Romanda kendi sesiyle, kendi diliyle konuşan bu incir ağacı, romandaki üçüncü zamanın da taşıyıcısı. Hani adı henüz konmamış olan ama hepimizin ara ara hissettiği o zaman kipi. Romanda o zaman türünün kendindeki etkisini Ada da hissediyor. Bizzat yaşamadığı bir geçmişi sanki genetik aktarım yoluyla içinde barındırdığını ve geleceğine de taşımaya yazgılı olduğunu seziyor. Savaşın travmatik acısını ve anne babasının göçünü onlardan sonraki kuşak olarak ruhunda duyup yaşamında sürdürmeye devam edeceğinden kuşkulanıyor. Ada'nın zamana ilişkin bu hissi kimilerimize yabancı ya da yeni gelmeyebilir.  Zaten yeni olan bu değil.   
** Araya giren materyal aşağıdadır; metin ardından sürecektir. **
import Summits.CriticalPhenomena.PercolationContinuityZ3.Theorems.PercNearOneGluingNoHeavyPcintBSMRZ5QSCert
import HarnessLib

/-!
# PCINT lane, PHASE 12 (site plane method for `d = 5`, reach-4 pieces (two-turn family), long horizon): kernel check 2/24 of the site certificate inequalities for `ℤ^5` at the cell `0.2476`

Cell `prim-pcint`, seat `prim-pcint-4` (gen 0); memo `run/shared/lean/prim/pcint/T-FIBRE-ROUTE.md` §PHASE 12.
Instance `Z5QS`: `d = 5 = 3 + 2` (`k = 3` time axes, the transverse plane), SITE percolation, 337 two-turn reach-4 pieces
(`BSMR.pc4`), 9-point law `A/DA = [3, 10, 32, 90, 730, 90, 32, 10, 3]/1000`, horizon `N = 1000` in `20` chunks of `50` (window half-width `220`),
coefficient tables exact below `M` and flat beyond (…PcintBSMRCoefFlat), Fourier tail (cut-off data, `θ₀ = 1/2`, `q₀ = 333`)
`T = 163016495/10^12`, cell `p = 2476/10^4`. One `decide +kernel` per
representative (kernel memory), bit-mask site functional `BSMR.certFastMS`.
-/

namespace Summit.CriticalPhenomena.PercolationContinuityZ3.Theorems.Pcint.BSMR.Z5QS

open Summit.CriticalPhenomena.PercolationContinuityZ3.Theorems.Pcint.BSMR Summit.CriticalPhenomena.PercolationContinuityZ3.Theorems.Pcint.BSMX Summit.CriticalPhenomena.PercolationContinuityZ3.Theorems.Pcint.BSM

set_option maxHeartbeats 0 in
set_option maxRecDepth 65536 in
/-- The site certificate inequality at `![8, 5]` (cell `0.2476`, site `ℤ^5`). -/
theorem hrep_2a : ∀ y ∈ [(![8, 5] : Fin 2 → ℤ)], certFastMS RS 3 10000 2476 9 V0t V1t (tr2 y) (shOfV (tr2 y)) ≤ Φn y * (2476 ^ 9 * 3 * 840000000 ^ 2 * (1000000000000 * 1)) := by
  decide +kernel

set_option maxHeartbeats 0 in
set_option maxRecDepth 65536 in
/-- The site certificate inequality at `![8, 4]` (cell `0.2476`, site `ℤ^5`). -/
theorem hrep_2b : ∀ y ∈ [(![8, 4] : Fin 2 → ℤ)], certFastMS RS 3 10000 2476 9 V0t V1t (tr2 y) (shOfV (tr2 y)) ≤ Φn y * (2476 ^ 9 * 3 * 840000000 ^ 2 * (1000000000000 * 1)) := by
  decide +kernel

set_option maxHeartbeats 0 in
set_option maxRecDepth 65536 in
/-- The site certificate inequality at `![8, 3]` (cell `0.2476`, site `ℤ^5`). -/
theorem hrep_2c : ∀ y ∈ [(![8, 3] : Fin 2 → ℤ)], certFastMS RS 3 10000 2476 9 V0t V1t (tr2 y) (shOfV (tr2 y)) ≤ Φn y * (2476 ^ 9 * 3 * 840000000 ^ 2 * (1000000000000 * 1)) := by
  decide +kernel

/-- The site certificate inequalities on the offsets `((reps8.drop 3).take 3)` (cell `0.2476`). -/
theorem hrep_2 : ∀ y ∈ ((reps8.drop 3).take 3), certFastMS RS 3 10000 2476 9 V0t V1t (tr2 y) (shOfV (tr2 y)) ≤ Φn y * (2476 ^ 9 * 3 * 840000000 ^ 2 * (1000000000000 * 1)) := by
  intro y hy
  have hl : ((reps8.drop 3).take 3) = [(![8, 5] : Fin 2 → ℤ), (![8, 4] : Fin 2 → ℤ), (![8, 3] : Fin 2 → ℤ)] := by decide +kernel
  rw [hl] at hy
  simp only [List.mem_cons, List.not_mem_nil, or_false] at hy
  rcases hy with rfl | rfl | rfl
  · exact hrep_2a _ (List.mem_singleton.2 rfl)
  · exact hrep_2b _ (List.mem_singleton.2 rfl)
  · exact hrep_2c _ (List.mem_singleton.2 rfl)

end Summit.CriticalPhenomena.PercolationContinuityZ3.Theorems.Pcint.BSMR.Z5QS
Yeni olan, Elif Şafak'ın bu romanda, doğanın zembereğine oturtarak görünür kıldığı zaman. Bunu yapabilmek için roman boyunca okuru bir parçası olduğunu unutarak, yok sayarak yaşamaya alıştığı doğaya yaklaştırıyor. Okur doğaya yaklaştıkça, onun sesini romandaki incir ağacından işitmeye ve içinde duymaya başladıkça, doğanın bizimkinden farklı zaman algısını ve bilgisini de kendinde taşıdığını hissediyor. Böylece okur, Ada ile neredeyse aynı şeyi hissetmeye başlıyor: Savaş gibi büyük insanlık acıları onu yaşayanlarda tükenmiyor. İnsanlık acıları, onu doğrudan yaşamayanları da etkiliyor. Çünkü doğanın zamanı devreye giriyor. Bizler doğanın zamanıyla da bağlıyız. Doğanın zembereğinde işleyen zamana doğrudan bağlıyız. Bunu hissettiğimizde, tıpkı acı gibi, anı dediğimiz şeyin de sahiplerinde tükenip gitmediğini fark ediyoruz. Acı belki anı olup çıkıyor ama o anı, her ne kadar yaşayanı biz olmasak da, sonunda bizim de anımıza dönüşüyor.

Kayıp Ağaçlar Adası, hissedip yaklaştığı ve konumlandığı bu yeni zaman türünden okunduğunda, bir anlamda, yaşamadıklarımızın bize kalan anısı. Yaşamadığımız savaşın, yaşamadığımız insanlık acısının, yaşamadığımız aşkın, olamadığımız insanın ve yaşayamadığımız doğanın yürek sızlatan anısı.        

Kayıp Ağaçlar Adası / Elif Şafak / Doğan Kitap / 408 s.